Input data =>

import Summits.RiemannHypothesis.RiemannHypothesis.Theorems.PfPersistenceF1AnalyticTwinContinuum

/-!
# PF persistence, fake seat 1 — the POISSON-SIDE HONESTY TEST (FAKES §1.10, COROLLARY F1-V)

Unit `pub-rhpf-fake-1` of the `pub-rhpf` cell (mechanism / rigidity campaign; **no RH claims**).

GAP F1-G-b″ after THEOREM F1-U (file `PfPersistenceF1AnalyticTwin`): the analytic half
`AnalyticBLExt U μZ` of `BLExt U` is large, and the whole content of the gap is the ARITHMETIC honesty
condition (β) restricted to it (RULING A278 (A1)).  COROLLARY F1-V (FAKES §1.10.1, THEOREM-informal | RH)
moves (β) to the single line `Re s = 3/2`, where everything converges absolutely: for an honest twin `μ`
represented by a g-prime system `P`, the Poisson smoothing `P[μ](1, t) = ∫ dμ(t') / (1 + (t − t')²)`
differs from `P[μZ](1, t)` by the bounded almost periodic function
`Σ_{q ≥ U} (Λ(q) − Λ_P(q)) q^{-3/2} cos(t log q)`.  This file TYPES the cheapest consequence —
(V1): the Poisson difference of an honest twin is BOUNDED UNIFORMLY IN HEIGHT — as the statement
`HonestTwinsPoissonBounded` (NOT proved here: it needs the explicit formula for `P` on the non-compactly
supported test `e^{-|x|} e^{-itx}`), and proves the bookkeeping around the test (sorry-free):

* `PoissonBoundedDiff μ μZ` is reflexive, symmetric, transitive and CONVEX in `μ`
  (`PoissonBoundedDiff.convexComb`), so the twins passing (V1) form a convex subset of the analytic half
  containing `μZ`;
* `not_mem_blExt_of_not_poissonBoundedDiff`: granting (V1), an analytic twin that FAILS the test is not in
  `BLExt U` — the typed form of the use CONJ F1-V′ (FAKES §1.10.4: the de Branges canonical twins are
  expected to fail (V1), conditional on LEMMA S) would be put to.

Nothing about `ζ` is asserted: `μZ` enters only through the hypothesis `IsSpectralMeasure zetaC μZ`.
-/

set_option linter.dupNamespace false

noncomputable section

open MeasureTheory Set
open scoped ENNReal

namespace Summit.RiemannHypothesis.RiemannHypothesis.Theorems.PfPersistence.Fake1.PoissonTest

open Summit.RiemannHypothesis.RiemannHypothesis.Theorems.PfPersistenceBarrier
open Summit.RiemannHypothesis.RiemannHypothesis.Theorems.PfPersistence.Fake1
open Summit.RiemannHypothesis.RiemannHypothesis.Theorems.PfPersistence.Fake1.BLExt
open Summit.RiemannHypothesis.RiemannHypothesis.Theorems.PfPersistence.Fake1.AnalyticTwin

/-- The Poisson kernel of the upper half-plane at height `1`: `1 / (1 + (t − t')²)`. [folklore] -/
def poissonKernel (t t' : ℝ) : ℝ := 1 / (1 + (t - t') ^ 2)

/-- The kernel is positive. [folklore] -/
theorem poissonKernel_pos (t t' : ℝ) : 0 < poissonKernel t t' := by
  unfold poissonKernel
  positivity

/-- The kernel is at most `1`. [folklore] -/
theorem poissonKernel_le_one (t t' : ℝ) : poissonKernel t t' ≤ 1 := by
  unfold poissonKernel
  rw [div_le_one (by positivity)]
  nlinarith [sq_nonneg (t - t')]

/-- `P[μ](1, t) := ∫ dμ(t') / (1 + (t − t')²)`, the Poisson smoothing of `μ` at height `1`
(FAKES §1.10.0; a Bochner integral, meaningful under `PoissonIntegrable μ`). (A problem-side notion of
the campaign; not a Literature fact.) -/
def poissonAt (μ : Measure ℝ) (t : ℝ) : ℝ := ∫ t', poissonKernel t t' ∂μ

/-- Side condition making `poissonAt μ` an honest integral: the kernel is `μ`-integrable at every
height-`1` point (true for every measure of growth `μ([T, T+1]) ≪ log T`, in particular for spectral
measures of Weil-positive `ζ`-dressed data by the translate bound F1-B). (A problem-side notion; not a
Literature fact.) -/
def PoissonIntegrable (μ : Measure ℝ) : Prop := ∀ t : ℝ, Integrable (poissonKernel t) μ

/-- **The (V1) test** (FAKES §1.10.1): `μ` and `μZ` have Poisson smoothings at height `1` that differ by
a function BOUNDED UNIFORMLY IN THE HEIGHT `t`. (A problem-side notion; not a Literature fact.) -/
def PoissonBoundedDiff (μ μZ : Measure ℝ) : Prop :=
  PoissonIntegrable μ ∧ PoissonIntegrable μZ ∧ ∃ C : ℝ, ∀ t : ℝ, |poissonAt μ t - poissonAt μZ t| ≤ C

/-- **COROLLARY F1-V (V1), typed** (FAKES §1.10.1; THEOREM-informal | RH — NOT proved in this file):
granting a spectral measure `μZ` of `ζ`'s datum, every member of `BLExt U` (spectral measure of an
honest-below-`U`, Weil-positive, `ζ`-dressed g-prime system) passes the (V1) test against `μZ`: indeed
`P[μ](1,t) − P[μZ](1,t) = Σ_{q ≥ U} (Λ(q) − Λ_P(q)) q^{-3/2} cos(t log q)`, absolutely convergent.
Inputs of the informal proof: the explicit formula for `P` extended to the test `e^{-|x|} e^{-itx}`
(density lemma FAKES §1.9.2 (c), dominated convergence, translate bound F1-B), and for `ζ` under RH the
Hadamard product `Re ξ'/ξ(s) = Σ_ρ Re 1/(s − ρ)`. (A problem-side statement; not a Literature fact.) -/
def HonestTwinsPoissonBounded : Prop :=
  ∀ U : ℝ, 1 < U → ∀ μZ : Measure ℝ, IsSpectralMeasure zetaC μZ → ∀ μ ∈ BLExt U, PoissonBoundedDiff μ μZ

/-- **CONJ F1-V′, typed in its weakest useful form** (FAKES §1.10.4; CONJ, conditional on LEMMA S):
at every depth `U > 1` some analytic twin of `μZ` FAILS the (V1) test (informally: every de Branges
canonical twin does, with a Poisson ripple of amplitude `≍ log t / U` at frequency `log U`).
(A problem-side statement; not a Literature fact.) -/
def SomeAnalyticTwinFailsPoisson : Prop :=
  ∀ U : ℝ, 1 < U → ∀ μZ : Measure ℝ, IsSpectralMeasure zetaC μZ →
    ∃ μ ∈ AnalyticBLExt U μZ, ¬ PoissonBoundedDiff μ μZ

/-! ### The test is an equivalence relation, convex in the tested measure -/

namespace PoissonBoundedDiff

/-- Reflexivity (under the integrability side condition). [folklore] -/
theorem refl {μ : Measure ℝ} (h : PoissonIntegrable μ) : PoissonBoundedDiff μ μ :=
  ⟨h, h, 0, fun t => by simp⟩

/-- Symmetry. [folklore] -/
theorem symm {μ μZ : Measure ℝ} (h : PoissonBoundedDiff μ μZ) : PoissonBoundedDiff μZ μ := by
  obtain ⟨hμ, hZ, C, hC⟩ := h
  exact ⟨hZ, hμ, C, fun t => by rw [abs_sub_comm]; exact hC t⟩

/-- Transitivity. [folklore] -/
theorem trans {μ₁ μ₂ μ₃ : Measure ℝ} (h₁₂ : PoissonBoundedDiff μ₁ μ₂) (h₂₃ : PoissonBoundedDiff μ₂ μ₃) :
    PoissonBoundedDiff μ₁ μ₃ := by
  obtain ⟨h₁, _, C, hC⟩ := h₁₂
  obtain ⟨_, h₃, D, hD⟩ := h₂₃
  refine ⟨h₁, h₃, C + D, fun t => ?_⟩
  calc |poissonAt μ₁ t - poissonAt μ₃ t|
      = |(poissonAt μ₁ t - poissonAt μ₂ t) + (poissonAt μ₂ t - poissonAt μ₃ t)| := by
        rw [sub_add_sub_cancel]
    _ ≤ |poissonAt μ₁ t - poissonAt μ₂ t| + |poissonAt μ₂ t - poissonAt μ₃ t| := abs_add_le _ _
    _ ≤ C + D := add_le_add (hC t) (hD t)

/-- The Poisson smoothing of a finite-weight combination is the combination of the smoothings.
[folklore] -/
theorem poissonAt_convexComb {μ₁ μ₂ : Measure ℝ} (h₁ : PoissonIntegrable μ₁) (h₂ : PoissonIntegrable μ₂)
    {c d : ℝ≥0∞} (hc : c ≠ ⊤) (hd : d ≠ ⊤) (t : ℝ) :
    poissonAt (c • μ₁ + d • μ₂) t = c.toReal * poissonAt μ₁ t + d.toReal * poissonAt μ₂ t := by
  unfold poissonAt
  rw [integral_add_measure ((h₁ t).smul_measure hc) ((h₂ t).smul_measure hd), integral_smul_measure,
    integral_smul_measure, smul_eq_mul, smul_eq_mul]

/-- **CONVEXITY of the (V1) test**: if `μ₁` and `μ₂` pass the test against `μZ`, so does every convex
combination `c • μ₁ + d • μ₂`, `c + d = 1` (finite weights in `ℝ≥0∞`).  With
`convexComb_mem_analyticBLExt`: the analytic twins passing (V1) form a convex set containing `μZ`.
[folklore] -/
theorem convexComb {μZ μ₁ μ₂ : Measure ℝ} (h₁ : PoissonBoundedDiff μ₁ μZ) (h₂ : PoissonBoundedDiff μ₂ μZ)
    {c d : ℝ≥0∞} (hc : c ≠ ⊤) (hd : d ≠ ⊤) (hcd : c + d = 1) :
    PoissonBoundedDiff (c • μ₁ + d • μ₂) μZ := by
  obtain ⟨hi₁, hZ, C₁, hC₁⟩ := h₁
  obtain ⟨hi₂, _, C₂, hC₂⟩ := h₂
  have hcd' : c.toReal + d.toReal = 1 := by
    rw [← ENNReal.toReal_add hc hd, hcd, ENNReal.toReal_one]
  refine ⟨fun t => ((hi₁ t).smul_measure hc).add_measure ((hi₂ t).smul_measure hd), hZ,
    c.toReal * C₁ + d.toReal * C₂, fun t => ?_⟩
  rw [poissonAt_convexComb hi₁ hi₂ hc hd]
  have key : c.toReal * poissonAt μ₁ t + d.toReal * poissonAt μ₂ t - poissonAt μZ t
      = c.toReal * (poissonAt μ₁ t - poissonAt μZ t) + d.toReal * (poissonAt μ₂ t - poissonAt μZ t) := by
    linear_combination (poissonAt μZ t) * hcd'
  rw [key]
  calc |c.toReal * (poissonAt μ₁ t - poissonAt μZ t) + d.toReal * (poissonAt μ₂ t - poissonAt μZ t)|
      ≤ |c.toReal * (poissonAt μ₁ t - poissonAt μZ t)| + |d.toReal * (poissonAt μ₂ t - poissonAt μZ t)| :=
        abs_add_le _ _
    _ = c.toReal * |poissonAt μ₁ t - poissonAt μZ t| + d.toReal * |poissonAt μ₂ t - poissonAt μZ t| := by
        rw [abs_mul, abs_mul, abs_of_nonneg ENNReal.toReal_nonneg, abs_of_nonneg ENNReal.toReal_nonneg]
    _ ≤ c.toReal * C₁ + d.toReal * C₂ :=
        add_le_add (mul_le_mul_of_nonneg_left (hC₁ t) ENNReal.toReal_nonneg)
          (mul_le_mul_of_nonneg_left (hC₂ t) ENNReal.toReal_nonneg)

/-- Every point of the segment from `μZ` to a twin passing the test passes the test. [folklore] -/
theorem segment {μZ μ : Measure ℝ} (hμ : PoissonBoundedDiff μ μZ) {s : ℝ} (hs0 : 0 ≤ s) (hs1 : s ≤ 1) :
    PoissonBoundedDiff (AnalyticTwin.segment μZ μ s) μZ := by
  have hZ : PoissonBoundedDiff μZ μZ := refl hμ.2.1
  refine convexComb hμ hZ ENNReal.ofReal_ne_top ENNReal.ofReal_ne_top ?_
  rw [← ENNReal.ofReal_add hs0 (sub_nonneg.2 hs1), add_sub_cancel, ENNReal.ofReal_one]

end PoissonBoundedDiff

/-! ### What the test is for -/

/-- **Use of the test** (modus tollens on COROLLARY F1-V (V1)): granting `HonestTwinsPoissonBounded`
and a spectral measure `μZ` of `ζ`'s datum, a measure FAILING the (V1) test against `μZ` is not the
spectral measure of any honest-below-`U` Weil-positive `ζ`-dressed g-prime system. [folklore] -/
theorem not_mem_blExt_of_not_poissonBoundedDiff (hV : HonestTwinsPoissonBounded) {U : ℝ} (hU : 1 < U)
    {μZ : Measure ℝ} (hZ : IsSpectralMeasure zetaC μZ) {μ : Measure ℝ} (hμ : ¬ PoissonBoundedDiff μ μZ) :
    μ ∉ BLExt U :=
  fun hmem => hμ (hV U hU μZ hZ μ hmem)

/-- **The closable route of row F1-G through the test, typed**: if (V1) holds for honest twins and EVERY
analytic twin other than `μZ` fails it, then `BLExt U ⊆ {μZ}` (rigidity at depth `U`).  (The second
hypothesis is NOT expected as stated — segments towards a smooth twin may pass (V1) — it records the
shape a closer via F1-V must have: a finer invariant of honest `R[μ]`, FAKES §1.10.5.) [folklore] -/
theorem blExt_subset_singleton_of_poissonTest (hV : HonestTwinsPoissonBounded) {U : ℝ} (hU : 1 < U)
    {μZ : Measure ℝ} (hZ : IsSpectralMeasure zetaC μZ)
    (hfail : ∀ μ ∈ AnalyticBLExt U μZ, μ ≠ μZ → ¬ PoissonBoundedDiff μ μZ) :
    BLExt U ⊆ {μZ} := by
  intro μ hμ
  by_contra hne
  exact hfail μ (blExt_subset_analyticBLExt hZ U hμ) hne (hV U hU μZ hZ μ hμ)

/-- Conversely, under (V1) a single analytic twin failing the test witnesses `SomeAnalyticTwinFailsPoisson`
at that depth — and then EVERY point `s ∈ (0, 1]` of its segment from `μZ` fails too (the test is convex
and `μZ` passes), so failing twins, once one exists, come in a continuum. [folklore] -/
theorem not_poissonBoundedDiff_segment {μZ μ : Measure ℝ} (hZi : PoissonIntegrable μZ)
    (hμi : PoissonIntegrable μ) (hμ : ¬ PoissonBoundedDiff μ μZ) {s : ℝ} (hs0 : 0 < s) (hs1 : s ≤ 1) :
    ¬ PoissonBoundedDiff (AnalyticTwin.segment μZ μ s) μZ := by
  intro hseg
  obtain ⟨_, _, C, hC⟩ := hseg
  apply hμ
  refine ⟨hμi, hZi, C / s, fun t => ?_⟩
  have hst : ENNReal.ofReal s ≠ ⊤ := ENNReal.ofReal_ne_top
  have h1t : ENNReal.ofReal (1 - s) ≠ ⊤ := ENNReal.ofReal_ne_top
  have hseg_t := hC t
  unfold AnalyticTwin.segment at hseg_t
  rw [PoissonBoundedDiff.poissonAt_convexComb hμi hZi hst h1t, ENNReal.toReal_ofReal hs0.le,
    ENNReal.toReal_ofReal (sub_nonneg.2 hs1)] at hseg_t
  have key : s * poissonAt μ t + (1 - s) * poissonAt μZ t - poissonAt μZ t
      = s * (poissonAt μ t - poissonAt μZ t) := by ring
  rw [key, abs_mul, abs_of_pos hs0] at hseg_t
  rw [le_div_iff₀ hs0, mul_comm]
  exact hseg_t

end Summit.RiemannHypothesis.RiemannHypothesis.Theorems.PfPersistence.Fake1.PoissonTest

Required work => All that belongs in your answer is the stretch of entries above from the line with "kernel is at" through the line with "Inputs of the", printed exactly.

The answer =>
/-- The kernel is at most `1`. [folklore] -/
theorem poissonKernel_le_one (t t' : ℝ) : poissonKernel t t' ≤ 1 := by
  unfold poissonKernel
  rw [div_le_one (by positivity)]
  nlinarith [sq_nonneg (t - t')]

/-- `P[μ](1, t) := ∫ dμ(t') / (1 + (t − t')²)`, the Poisson smoothing of `μ` at height `1`
(FAKES §1.10.0; a Bochner integral, meaningful under `PoissonIntegrable μ`). (A problem-side notion of
the campaign; not a Literature fact.) -/
def poissonAt (μ : Measure ℝ) (t : ℝ) : ℝ := ∫ t', poissonKernel t t' ∂μ

/-- Side condition making `poissonAt μ` an honest integral: the kernel is `μ`-integrable at every
height-`1` point (true for every measure of growth `μ([T, T+1]) ≪ log T`, in particular for spectral
measures of Weil-positive `ζ`-dressed data by the translate bound F1-B). (A problem-side notion; not a
Literature fact.) -/
def PoissonIntegrable (μ : Measure ℝ) : Prop := ∀ t : ℝ, Integrable (poissonKernel t) μ

/-- **The (V1) test** (FAKES §1.10.1): `μ` and `μZ` have Poisson smoothings at height `1` that differ by
a function BOUNDED UNIFORMLY IN THE HEIGHT `t`. (A problem-side notion; not a Literature fact.) -/
def PoissonBoundedDiff (μ μZ : Measure ℝ) : Prop :=
  PoissonIntegrable μ ∧ PoissonIntegrable μZ ∧ ∃ C : ℝ, ∀ t : ℝ, |poissonAt μ t - poissonAt μZ t| ≤ C

/-- **COROLLARY F1-V (V1), typed** (FAKES §1.10.1; THEOREM-informal | RH — NOT proved in this file):
granting a spectral measure `μZ` of `ζ`'s datum, every member of `BLExt U` (spectral measure of an
honest-below-`U`, Weil-positive, `ζ`-dressed g-prime system) passes the (V1) test against `μZ`: indeed
`P[μ](1,t) − P[μZ](1,t) = Σ_{q ≥ U} (Λ(q) − Λ_P(q)) q^{-3/2} cos(t log q)`, absolutely convergent.
Inputs of the informal proof: the explicit formula for `P` extended to the test `e^{-|x|} e^{-itx}`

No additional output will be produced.